import Summits.ResolutionOfSingularities.ResolutionOfSingularities.Theorems.PurelyInseparableDim4ResConeHeavyLoseStep
import Summits.ResolutionOfSingularities.ResolutionOfSingularities.Theorems.PurelyInseparableDim4PhiLineIsolationLetters
import Summits.ResolutionOfSingularities.ResolutionOfSingularities.Theorems.PurelyInseparableDim4ResConeHeavyEntryFrame
import HarnessLib
import HarnessLib.Audit.Tags

/-!
# Purely inseparable four-folds — the HEAVY LOSE STEP WITH A FROZEN CONE SET («L_set»), every prime `p`, every tame shade `d < p`
# (rung-2 frame «Φ-line with a frozen cone monomial» of the K2(p) lane; the LOSE third; cell `res-dim4-pi`)

[OURS · counted 0 · cell `res-dim4-pi` · K2(p) lane holder res-dim4-p-12 g5, HOLDER RULINGS g5-4 (5) 2026-08-29 09:57Z «FROZEN CONE LETTERS
COUNT TOWARD CRITICALITY» (res-dim4-p-11 g5's observation l.5770): owners E_set = res-dim4-p-9, K_set = res-dim4-p-7, **L_set = res-dim4-p-2**,
α/labels = res-dim4-p-11, tracker_set = holder; seat res-dim4-p-2 g6 over its lineage's L_gen `heavy_lose_step` (p709039).]  Nothing here
proves any TAIL(p, d, e), K2(7), K2(p) or resolution of singularities in dimension ≥ 4 / characteristic `p` — NOT proved.  AI kernel work,
weaker than expert review.

WHAT CHANGES relative to L_gen `heavy_lose_step`: its exponent `n` is SPLIT into `e := p − w′` (the newborn's residual exponent:
`p ∤ w′`, `R ∈ (x_{j k})^e`, threshold of XV §4 / R3b-n, XVI) and a SET exponent `m ≤ e`, `1 ≤ m ≤ d`, of `T′ := insert (j k) P` for a
finite set `P` of CONE LETTERS OF THE PARENT (`∀ v ∈ resVertex (c k), v_z = 0`) with `p ≤ Σ_{i ∈ T′} r_{k+1} i + m`; the child's
α-clause is res-dim4-p-11 g5's `PhiLine.mul_alphaS_le_of_isIsolated_letters` (p711809) and reads `d·αs′ ≤ (m − 1)·d!` — a LIGHT newborn
(`w′ < p − d`) beside a frozen cone monomial of weight `W` is admissible as soon as `w′ + W ≥ p − d`.  Cone-ness is used AT THE PARENT
ONLY: §1 `inverse_col_mem_of_rows_annihilate` / `inverse_apply_eq_zero_of_cone` (the `u`-columns of a left inverse lie in the plane the
y-rows annihilate ⇒ `M z u₁ = M z u₂ = 0` for a cone letter `z`), kept by the twist; §2 `linearForm_update_zero` / `arrival_X_mem_yu1Ideal`
(`y^S_i = y′_i + S_i(j k)·u₁′` ⇒ `x_z ∈ (y′₁, y′₂, u₁′)` in every ARRIVAL frame = p711809's `hT`); the re-adapted frame inherits `αs` (XVI).
§3 **`heavy_lose_step_letters`**: binders of L_gen with `(hn1 hnd hnp hr')` replaced by `{e m} (he1) (hep) (hm1) (hmd) (hme)` and
`(P) (hPcone) (hcritT)`; conclusion = L_gen's RUN frame at `k+1` on `j k` with `d·αs′ ≤ (m − 1)·d!`, `0 < αs′`, `βs′ ≤ βs`.
`heavy_lose_step` is the instance `P = ∅`, `m = e = n`.
[cite: CossartJannsenSaito2020, Lemma 11.5, Lemma 12.1 (3), Lemma 12.2 (1), Lemma 13.6] [cite: CossartPiltant2008, Lemma 4.5 (2)] [cite: Hauser2010, §§F–G]
bears_on: LADDER-RESOLUTION:D157-DOOR2 (res-dim4-pi · K2(p) · rung-2 frame «Φ-line with a frozen cone monomial» · L_set).
Supports stmt-ResolutionOfSingularities-16155 (helper).
-/

set_option linter.dupNamespace false -- mandated namespace of this single-conjunct summit

noncomputable section

namespace Summit.ResolutionOfSingularities.ResolutionOfSingularities.Theorems.PIDim4

namespace ResCone

open MvPolynomial Finset IsLocalRing
open Literature.AlgebraicGeometry.Resolution
open Literature.AlgebraicGeometry.Resolution.CentreBlowup
open Literature.AlgebraicGeometry.Resolution.Hauser2010
open Literature.AlgebraicGeometry.Resolution.HauserPerlega2019
open Literature.AlgebraicGeometry.Resolution.WeightedOrder
open PointBlowup (direction additiveSubspace)

variable {K : Type} [Field K]

section Frame

variable [DecidableEq K]

/-- **The `u`-columns of a left inverse lie in the annihilated plane**: `M·L = 1`, the y-rows of `L` annihilate `V ≤ K⁴` of rank `2` ⇒
the `u₁`/`u₂`-columns of `M` lie in `V` (every `v` is `Σ_u ⟨L_u, v⟩·Mcol_u`). [OURS · linear algebra] [cite: CossartJannsenSaito2020, Def. 8.2] -/
theorem inverse_col_mem_of_rows_annihilate {V : Submodule K (Fin 4 → K)} (hV : Module.finrank K V = 2)
    {L : Fin (2 + 2) → Fin 4 → K} {M : Fin 4 → Fin (2 + 2) → K} (hM : ∀ t u, ∑ i, M t i * L i u = if t = u then 1 else 0)
    (hy : ∀ i, i ≠ u1 2 → i ≠ u2 2 → ∀ w ∈ V, ∑ t, L i t * w t = 0) {u : Fin (2 + 2)} (hu : u = u1 2 ∨ u = u2 2) :
    (fun t => M t u) ∈ V := by
  classical
  set c1 : Fin 4 → K := fun t => M t (u1 2) with hc1
  set c2 : Fin 4 → K := fun t => M t (u2 2) with hc2
  set U : Submodule K (Fin 4 → K) := Submodule.span K (({c1, c2} : Finset (Fin 4 → K)) : Set (Fin 4 → K)) with hU
  obtain ⟨h0u1, h0u2, h1u1, h1u2, -, -⟩ := frameIndex_ne
  -- every vector is `Σ_u ⟨L_u, v⟩ · Mcol_u`
  have hdec : ∀ w : Fin 4 → K, ∀ s, w s = ∑ i, M s i * ∑ t, L i t * w t := by
    intro w s
    have h1 : ∑ i, M s i * ∑ t, L i t * w t = ∑ t, (∑ i, M s i * L i t) * w t := by
      simp_rw [Finset.mul_sum, ← mul_assoc]
      rw [Finset.sum_comm]
      simp_rw [← Finset.sum_mul]
    rw [h1]
    simp_rw [hM]
    simp only [ite_mul, one_mul, zero_mul, Finset.sum_ite_eq, Finset.mem_univ, if_true]
  have hVU : V ≤ U := by
    intro w hw
    have hw' : w = (∑ t, L (u1 2) t * w t) • c1 + (∑ t, L (u2 2) t * w t) • c2 := by
      funext s
      rw [hdec w s, sum_frameIndex, hy 0 h0u1 h0u2 w hw, hy 1 h1u1 h1u2 w hw, mul_zero, mul_zero, zero_add, zero_add]
      simp only [hc1, hc2, Pi.add_apply, Pi.smul_apply, smul_eq_mul]
      ring
    rw [hw']
    refine U.add_mem (U.smul_mem _ (Submodule.subset_span ?_)) (U.smul_mem _ (Submodule.subset_span ?_))
    · simp
    · simp
  have hUle : Module.finrank K U ≤ Module.finrank K V := by
    rw [hV]
    exact (finrank_span_finset_le_card _).trans Finset.card_le_two
  have hVeq : V = U := Submodule.eq_of_le_of_finrank_le hVU hUle
  have hmem : (fun t => M t u) ∈ U := by
    refine Submodule.subset_span ?_
    rcases hu with rfl | rfl
    · simp [hc1]
    · simp [hc2]
  rw [hVeq]
  exact hmem

/-- **A cone letter has no `u`-coordinates**: with `M·L = 1`, y-rows ⟂ `V` of rank `2`, and `v z = 0` for all `v ∈ V`,
`M z u₁ = M z u₂ = 0`. [OURS · linear algebra] [cite: CossartJannsenSaito2020, Def. 8.2] -/
theorem inverse_apply_eq_zero_of_cone {V : Submodule K (Fin 4 → K)} (hV : Module.finrank K V = 2)
    {L : Fin (2 + 2) → Fin 4 → K} {M : Fin 4 → Fin (2 + 2) → K} (hM : ∀ t u, ∑ i, M t i * L i u = if t = u then 1 else 0)
    (hy : ∀ i, i ≠ u1 2 → i ≠ u2 2 → ∀ w ∈ V, ∑ t, L i t * w t = 0) {z : Fin 4} (hz : ∀ v ∈ V, v z = 0) :
    M z (u1 2) = 0 ∧ M z (u2 2) = 0 :=
  ⟨hz _ (inverse_col_mem_of_rows_annihilate hV hM hy (Or.inl rfl)),
    hz _ (inverse_col_mem_of_rows_annihilate hV hM hy (Or.inr rfl))⟩

end Frame

section Arrival

/-- Dropping one coefficient of a linear form: `Σ_t C (f.update j₀ 0)_t x_t = Σ_t C f_t x_t − C f_{j₀} x_{j₀}`. [folklore] -/
theorem linearForm_update_zero [DecidableEq K] (f : Fin 4 → K) (j₀ : Fin 4) :
    (∑ t, C (Function.update f j₀ 0 t) * X t : MvPolynomial (Fin 4) K) = ∑ t, C (f t) * X t - C (f j₀) * X j₀ := by
  rw [eq_sub_iff_add_eq, ← Finset.add_sum_erase _ _ (Finset.mem_univ j₀),
    ← Finset.add_sum_erase _ (fun t => C (f t) * X t) (Finset.mem_univ j₀), Function.update_self, C_0, zero_mul, zero_add]
  rw [add_comm]
  congr 1
  exact Finset.sum_congr rfl fun t ht => by rw [Function.update_of_ne (Finset.ne_of_mem_erase ht)]

/-- **A parent cone letter lies in `(y′₁, y′₂, u₁′)` of every arrival frame**: if `MS·S = 1`, `MS z u₁ = MS z u₂ = 0`, and `L′` is an
ARRIVAL frame off `S` (`L′ u₁ = e_m`, `L′ i = (S i).update m 0` for `i ≠ u₁`), then `x_z = Σ_{k<2} MS z y_k·y′_k + (Σ_{k<2} MS z y_k·S_{y_k} m)·u₁′`
lies in `yu1Ideal` of the frame of `L′` — the `hT` of `mul_alphaS_le_of_isIsolated_letters`. [OURS · linear algebra]
[cite: CossartJannsenSaito2020, Def. 8.2, Lemma 11.5] -/
theorem arrival_X_mem_yu1Ideal [DecidableEq K] {S L' : Fin (2 + 2) → Fin 4 → K} {MS : Fin 4 → Fin (2 + 2) → K}
    (hMS : ∀ t u, ∑ i, MS t i * S i u = if t = u then 1 else 0) {m z : Fin 4}
    (hL'u1 : L' (u1 2) = Pi.single m 1) (hL' : ∀ i, i ≠ u1 2 → L' i = Function.update (S i) m 0)
    (hz1 : MS z (u1 2) = 0) (hz2 : MS z (u2 2) = 0) :
    algebraMap (MvPolynomial (Fin 4) K) (OriginLocalization K 4) (X z) ∈
      yu1Ideal (fun i => algebraMap (MvPolynomial (Fin 4) K) (OriginLocalization K 4) (∑ t, C (L' i t) * X t)) := by
  classical
  obtain ⟨h0u1, -, h1u1, -, -, -⟩ := frameIndex_ne
  -- the polynomial identity
  have hℓ : ∀ i, i ≠ u1 2 → (∑ t, C (S i t) * X t : MvPolynomial (Fin 4) K) =
      (∑ t, C (L' i t) * X t) + C (S i m) * ∑ t, C (L' (u1 2) t) * X t := by
    intro i hi
    rw [hL' i hi, linearForm_update_zero, hL'u1, PhiLine.sum_C_single_mul_X]
    ring
  have hX : (X z : MvPolynomial (Fin 4) K) =
      ∑ k : Fin 2, C (MS z (Fin.castAdd 2 k)) * (∑ t, C (L' (Fin.castAdd 2 k) t) * X t) +
        C (∑ k : Fin 2, MS z (Fin.castAdd 2 k) * S (Fin.castAdd 2 k) m) * ∑ t, C (L' (u1 2) t) * X t := by
    rw [X_eq_sum_C_mul_linearForm hMS z, sum_frameIndex, hz1, hz2, C_0, zero_mul, zero_mul, add_zero, add_zero,
      hℓ 0 h0u1, hℓ 1 h1u1, Fin.sum_univ_two, Fin.sum_univ_two]
    show C (MS z 0) * (∑ t, C (L' 0 t) * X t + C (S 0 m) * ∑ t, C (L' (u1 2) t) * X t) +
        C (MS z 1) * (∑ t, C (L' 1 t) * X t + C (S 1 m) * ∑ t, C (L' (u1 2) t) * X t) =
      C (MS z 0) * (∑ t, C (L' 0 t) * X t) + C (MS z 1) * (∑ t, C (L' 1 t) * X t) +
        C (MS z 0 * S 0 m + MS z 1 * S 1 m) * ∑ t, C (L' (u1 2) t) * X t
    rw [C_add, C_mul, C_mul]
    ring
  refine PhiLine.algebraMap_X_mem_yu1Ideal_of_eq_sum (fun k => MS z (Fin.castAdd 2 k))
    (∑ k : Fin 2, MS z (Fin.castAdd 2 k) * S (Fin.castAdd 2 k) m) ?_
  rw [hX, map_add, map_sum, map_mul]
  simp only [map_mul]
import Literature.Analysis.FluidPDE.TimePeriodicNSLatticeSpaces
import Literature.Analysis.FunctionSpaces.LatticeSobolevRellich
import HarnessLib

/-!
# Time-periodic Navier–Stokes on `T³` in space–time Fourier coefficients, III: compactness of
# the linearised convective operator (Iooss 1972; Henry 1981, Ch. 8; Kielhöfer 2012, Prop. I.8.1)

Analysis/FluidPDE proof file (theorems only; no definitions, no named facts), sequel of
`TimePeriodicNSLatticeSpaces` on the discharge path of `Literature.Analysis.FluidPDE.PeriodicNSOrbitPersists`.
The hypothesis `IsCompactOperator K` of the bordered local-solvability step
(`TimePeriodicLattice.bordered_local_solve`) is verified for the linearisation
`K = B(x₀, ·) + B(·, x₀)` of the projected convective map at a state `x₀` whose physical
coefficients `a = x₀/Λ` (the space–time Fourier coefficients of a smooth time-periodic field)
are summable against the weight `(1 + Λ)⟨k⟩`:

* §A Young's inequality `ℓ¹ ⋆ ℓ² ⊂ ℓ²` on the space–time lattice `ℤ × ℤ³` (the tree's
  `Literature.Analysis.Convolution.lintegral_rpow_lintegral_sub_mul_le_young` for the counting
  measure) and the square root `√Λ` of the parabolic weight (`√Λ(m) ≤ √2 (√Λ(m') + √Λ(m−m'))`);
* §B the **smoothing estimates** `∑_m Λ(m) ‖N(a, y/Λ)(m)‖² ≤ C 𝔄(a)² ‖y‖²` and
  `∑_m Λ(m) ‖N(y/Λ, a)(m)‖² ≤ C 𝔄(a)² ‖y‖²`, `𝔄(a) = ∑ (1 + Λ)⟨k⟩ ‖a‖`: against a smooth
  factor the convective symbol maps the maximal-regularity class into the class
  `∑ Λ |·|² < ∞`, half a parabolic order better than `L²` (the derivative costs `|k| ≲ Λ^{1/2}`);
* §C the **compact embedding** `{z ∈ W : ∑ Λ(m) ‖z(m)‖² ≤ ρ} ⋐ W` (Rellich on the lattice,
  `Lattice.rellich` on `ℤ⁴` transported along `Fin.consEquiv`, since `⟨(n,k)⟩ ≤ 2Λ(n,k)` off
  `k = 0`);
* §D `IsCompactOperator K` for `K w = B(x₀, w) + B(w, x₀)` whenever `𝔄(x₀/Λ) < ∞`
  (Kielhöfer 2012, Prop. I.8.1: `J₀ = κ₀ d/dt − A₀` is Fredholm of index zero because the
  perturbation is compact relative to the parabolic part).

## References

* G. Iooss, Arch. Rational Mech. Anal. 47 (1972) 301–329. [Iooss1972]
* D. Henry, *Geometric Theory of Semilinear Parabolic Equations*, LNM 840 (1981), Ch. 8, with
  §7.2 (compactness of the period map). [Henry1981]
* H. Kielhöfer, *Bifurcation Theory*, 2nd ed. (2012), Prop. I.8.1 (PDF pp. 59–60). [Kielhofer2012]
-/

noncomputable section
import Literature.AlgebraicGeometry.Motives.HodgeStructureLefschetzGroupTraceTransfer
import Literature.AlgebraicGeometry.Motives.HodgeStructureCentralizerPrimitiveCentralIdempotents
import Literature.AlgebraicGeometry.Motives.HodgeStructureEndActionCharpolyFactorFields
import Literature.Algebra.Lie.KillingBaseChange
import HarnessLib

/-!
# «`(Vᵢ, φᵢ) = (V(A), φ) ⊗_{F ⊗ k} Fᵢ`» WITHOUT SPLITTING `F`: THE COMPONENTS `φ_𝔪 = φ_{Q,K} mod 𝔪` OF MILNE'S TRANSFERRED PAIRING
# ON THE BLOCKS `V_𝔪 = ι_K(e_𝔪)(K ⊗ V)`, FOR EVERY FIELD `K ⊇ ℚ` — ORTHOGONALITY OF THE BLOCKS, `φ = φ₁ ⊕ ⋯ ⊕ φ_t`, EACH `φ_𝔪`
# NON-DEGENERATE, AND «`S(A) = S₁ × ⋯ × S_t`»: `γ` PRESERVES `φ` IFF IT PRESERVES EVERY `φ_𝔪` ON `V_𝔪` (Milne 1999 §2 pp. 646–648)

[topic AlgebraicGeometry/Motives]

Layer `Literature/AlgebraicGeometry/Motives`, lane `lit-hodgefound` (Track 2 foundations library; prover seat
`lit-hodgefound-p02`, generation 58, self-proposed row g58-#6 — successor-menu item (i) of the seat's gen 57 «non-split reading
of Milne's transferred pairing»). Sequel, BY NAME, of p34's g20-#1 `Motives/HodgeStructureLefschetzGroupTraceTransfer` (the pairing
`φ_{Q,K} = Q.hermitianTransferBaseChange K A : (K ⊗ V) × (K ⊗ V) → K ⊗_ℚ F` with `Tr ∘ φ_{Q,K} = Q_K`, its left `K ⊗ F`-linearity,
`σ_K`-sesquilinearity and the reading `S(H)(K) = Aut_{K ⊗ F}(K ⊗ V, φ_{Q,K})`) and g20-#3 `…TraceTransferBlocks` (the SPLIT case:
coordinates `ev_σ`, `K ⊇` all embeddings of `F`); here the factor fields `F_𝔪 = (K ⊗_ℚ F)/𝔪` of an ARBITRARY field `K ⊇ ℚ`
replace the coordinates `ev_σ : K ⊗ F → K`, and the primitive idempotents `e_𝔪` (g56-#7/#13) replace `splitIdempotent`.
THEOREMS ONLY: no definition, no named fact (net debt `0`), no instance, no notation.

Milne (p. 647 L1–L4): «let `φ : V × V → F ⊗_ℚ k` be the skew-symmetric `F ⊗_ℚ k`-bilinear form such that `Tr_{F ⊗_ℚ k/k} φ = e_D`.
Because `φ ∘ (α × 1) = φ ∘ (1 × α)` for `α ∈ F`, `φ` decomposes into `φ = φ₁ ⊕ ⋯ ⊕ φ_t`, where `φᵢ : Vᵢ × Vᵢ → Fᵢ` is
skew-symmetric and `Fᵢ`-bilinear.»; (p. 648 L42–L52): «there is a decomposition `(V(A), φ) = (V₁, φ₁) ⊕ ⋯ ⊕ (V_t, φ_t)`,
`(Vᵢ, φᵢ) = (V(A), φ) ⊗_{F ⊗_ℚ k} Fᵢ`. Here `φᵢ` is a nondegenerate skew-symmetric form on the `Fᵢ`-vector space `Vᵢ`. […]
Moreover, `S(A) = S₁ × ⋯ × S_t`, `Sᵢ = Res_{Fᵢ/k} Sp(φᵢ)`.» On the tree's carrier (`Q : Polarization H`, `A : EndAction H F`,
ANY field `K ⊇ ℚ`, `ι_K = baseChangeAction K A.ι`, `φ = Q.hermitianTransferBaseChange K A`, `𝔪 ∈ MaxSpec(K ⊗_ℚ F)`, `ū = u mod 𝔪`,
`e_𝔪` primitive idempotents, blocks `V_𝔪 = range ι_K(e_𝔪)`; «type I» = the Rosati involution is trivial on `F`:
`Q(ι(a)v, w) = Q(v, ι(a)w)`) we PROVE:
(i) `φ(ι_K(e_𝔪)x, y) mod 𝔪 = φ(x, y) mod 𝔪` and `φ(ι_K(e_𝔫)x, y) mod 𝔪 = 0` for `𝔫 ≠ 𝔪`; type I: `φ(x, ι_K(z)y) = z φ(x, y)`,
**`φ(ι_K(e)x, ι_K(e')y) = e e' φ(x, y)`**, so **distinct blocks are orthogonal for `φ` AND for `Q_K = Tr ∘ φ`** («`V = V₁ ⊕ ⋯ ⊕ V_t`»
is an orthogonal decomposition), and **`φ_𝔪(x, y) = φ_𝔪(ι_K(e_𝔪)x, ι_K(e_𝔪)y)`**: the component `φ_𝔪` only sees the block `V_𝔪`;
(ii) **`φ(x, y) = φ(x', y')` iff `φ_𝔪(x, y) = φ_𝔪(x', y')` for every `𝔪`** (`K ⊗ F ↪ ∏_𝔪 F_𝔪`) — «`φ = φ₁ ⊕ ⋯ ⊕ φ_t`»;
(iii) **`φ_{Q,K}` is non-degenerate, and (type I) each `φ_𝔪` restricted to `V_𝔪` is non-degenerate** («`φᵢ` is a nondegenerate …
form on the `Fᵢ`-vector space `Vᵢ`»);
(iv) **«`S(A) = S₁ × ⋯ × S_t`» FOR EVERY FIELD `K`**: a map `γ` commuting with `ι_K(K ⊗ F)` preserves `φ` iff it preserves every
`φ_𝔪` on `V_𝔪 × V_𝔪`; with `E_φ = ι(F)`: `γ ∈ S(H)(K)` iff `γ` commutes with `ι_K` and preserves each `φ_𝔪|V_𝔪`;
(v) type I: `φ(y, x) = (-1)ⁿ φ(x, y)` on `K`-points (skew-symmetric in odd weight).

## The source, verbatim

J. S. Milne, *Lefschetz classes on abelian varieties*, Duke Math. J. **96** (1999) 639–675 [Milne1999LefschetzClasses] (held
`paper:doi-10-1215-s0012-7094-99-09620-5`; Duke page = folio + 638): §2 p. 646 (p0008) L43–L48 («`F ⊗_ℚ k = F₁ × ⋯ × F_t` … `1 =
e₁ + ⋯ + e_t` … `V(A) = V₁ ⊕ ⋯ ⊕ V_t`, `Vᵢ = eᵢV = V ⊗_{F ⊗_ℚ k} Fᵢ`»), p. 647 (p0009) L1–L4 and p. 648 (p0010) L42–L52 (quoted above).

## What is PROVED (namespace `Literature.AlgebraicGeometry.Motives.HodgeStructure`)

* §1 `Polarization.mk_hermitianTransferBaseChange_baseChangeAction_left_of_notMem` / `…_of_mem` (components of `φ(ι_K(u)x, y)`),
  `Polarization.hermitianTransferBaseChange_apply_right_of_forall_form_ι` (type I: `φ(x, ι_K(z)y) = z φ(x, y)`),
  `Polarization.hermitianTransferBaseChange_swap_of_forall_form_ι` (type I: `φ(y, x) = (-1)ⁿ φ(x, y)`),
  **`Polarization.hermitianTransferBaseChange_baseChangeAction_baseChangeAction`** (`φ(ι_K(e)x, ι_K(e')y) = (e e') φ(x, y)`),
  **`Polarization.hermitianTransferBaseChange_eq_zero_of_mul_eq_zero`**, **`Polarization.baseChange_form_eq_zero_of_mul_eq_zero`**
  (orthogonality of distinct blocks for `φ` and for `Q_K`), **`Polarization.mk_hermitianTransferBaseChange_eq_mk_blocks`**
  (`φ_𝔪(x, y) = φ_𝔪(ι_K(e_𝔪)x, ι_K(e_𝔪)y)`).
* §2 `eq_of_forall_mk_maximalSpectrum_eq` (generic: `K ⊗ F ↪ ∏_𝔪 F_𝔪`), **`Polarization.hermitianTransferBaseChange_eq_iff_forall_mk_eq`**.
* §3 **`Polarization.hermitianTransferBaseChange_nondegenerate`**, **`Polarization.eq_zero_of_forall_mk_hermitianTransferBaseChange_eq_zero`**
  (`φ_𝔪|V_𝔪` non-degenerate, type I).
* §4 **`Polarization.forall_hermitianTransferBaseChange_eq_iff_forall_mk_blocks`** (preserving `φ` ⟺ preserving every `φ_𝔪|V_𝔪`, for
  `γ` commuting with `ι_K`), **`Polarization.mem_lefschetzGroupBaseChange_iff_forall_mk_blocks`** (`E_φ = ι(F)`: «`S(A) = S₁ × ⋯ × S_t`»
  on `K`-points, any field `K ⊇ ℚ`).

NOT here: an `F_𝔪`-vector-space structure on `V_𝔪` as a Lean instance (the `F_𝔪`-bilinearity is stated through `ι_K` and
`Ideal.Quotient.mk`); the groups `Sp(φ_𝔪)` as algebraic groups over `F_𝔪` and the Weil restriction; types II–IV.

Nearest tree results, BY NAME: g20-#1 `Polarization.hermitianTransferBaseChange_apply_left` / `_apply_right` / `_swap`,
`trace_hermitianTransferBaseChange`, `mem_lefschetzGroupBaseChange_iff_of_endAlg_eq_range`, `traceTransfer_nondegenerate`; g20-#3
`Polarization.forall_hermitianTransferBaseChange_eq_iff_forall_blocks` (SPLIT case, `ev_σ`); g56-#7
`HodgeStructure.completeOrthogonalIdempotents_primitiveIdempotents`, `primitiveIdempotent_mul_eq_zero_iff`; g57-#1
`mk_eq_one_of_isIdempotentElem_of_notMem`; `Literature.Algebra.Lie.KillingBaseChange.nondegenerate_baseChange` (`Q_K` non-degenerate).

## References

* [Milne1999LefschetzClasses] J. S. Milne, *Lefschetz classes on abelian varieties*, Duke Math. J. 96 (1999) 639–675, §2 p. 646
  L43–L48, p. 647 L1–L4, p. 648 L42–L52.
-/

noncomputable section

open scoped TensorProduct

namespace Literature.AlgebraicGeometry.Motives

/-! ## §0 `K ⊗_ℚ F ↪ ∏_𝔪 F_𝔪`: an element is determined by its residues (reduced Artinian rings) -/

/-- **`z = z'` iff `z ≡ z' mod 𝔪` for every maximal ideal `𝔪`** in a reduced commutative Artin ring (`Z ≅ ∏_𝔪 Z/𝔪`, Chinese
remainder theorem). [cite: AtiyahMacdonald1969, Ch. 8 Thm 8.7] -/
theorem eq_of_forall_mk_maximalSpectrum_eq {Z : Type*} [CommRing Z] [IsArtinianRing Z] [IsReduced Z] {z z' : Z}
    (h : ∀ I : MaximalSpectrum Z, Ideal.Quotient.mk I.asIdeal z = Ideal.Quotient.mk I.asIdeal z') : z = z' :=
  (IsArtinianRing.equivPi Z).injective (funext fun I => h I)

namespace HodgeStructure

universe u uK

variable {V : Type u} [AddCommGroup V] [Module ℚ V] {n : ℤ} {H : HodgeStructure V n}
variable {F : Type*} [Field F] [NumberField F]
variable (K : Type uK) [Field K] [Algebra ℚ K] (A : EndAction H F) (Q : Polarization H)

/-! ## §1 Components of `φ_{Q,K}` and the blocks `V_𝔪 = ι_K(e_𝔪)(K ⊗ V)` -/

/-- **`φ(ι_K(u)x, y) ≡ φ(x, y) mod 𝔪` for an idempotent `u ∉ 𝔪`** (`ū = 1` in `F_𝔪`; e.g. `u = e_𝔪`).
[cite: Milne1999LefschetzClasses, §2 p. 647 L1–L4] -/
theorem Polarization.mk_hermitianTransferBaseChange_baseChangeAction_left_of_notMem (I : MaximalSpectrum (K ⊗[ℚ] F))
    {u : K ⊗[ℚ] F} (hu : IsIdempotentElem u) (huI : u ∉ I.asIdeal) (x y : K ⊗[ℚ] V) :
    Ideal.Quotient.mk I.asIdeal (Q.hermitianTransferBaseChange K A (baseChangeAction K A.ι u x) y) =
      Ideal.Quotient.mk I.asIdeal (Q.hermitianTransferBaseChange K A x y) := by
  rw [Q.hermitianTransferBaseChange_apply_left K A, map_mul, mk_eq_one_of_isIdempotentElem_of_notMem (K ⊗[ℚ] F) I hu huI,
    one_mul]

━━━━━━━━━━━━━━━━━━━━━━━━━━━━━━

**Directions:**
Whenever the word "Theory" appears in a line of the listing, report that line.

**Result:**
* D. Henry, *Geometric Theory of Semilinear Parabolic Equations*, LNM 840 (1981), Ch. 8, with
* H. Kielhöfer, *Bifurcation Theory*, 2nd ed. (2012), Prop. I.8.1 (PDF pp. 59–60). [Kielhofer2012]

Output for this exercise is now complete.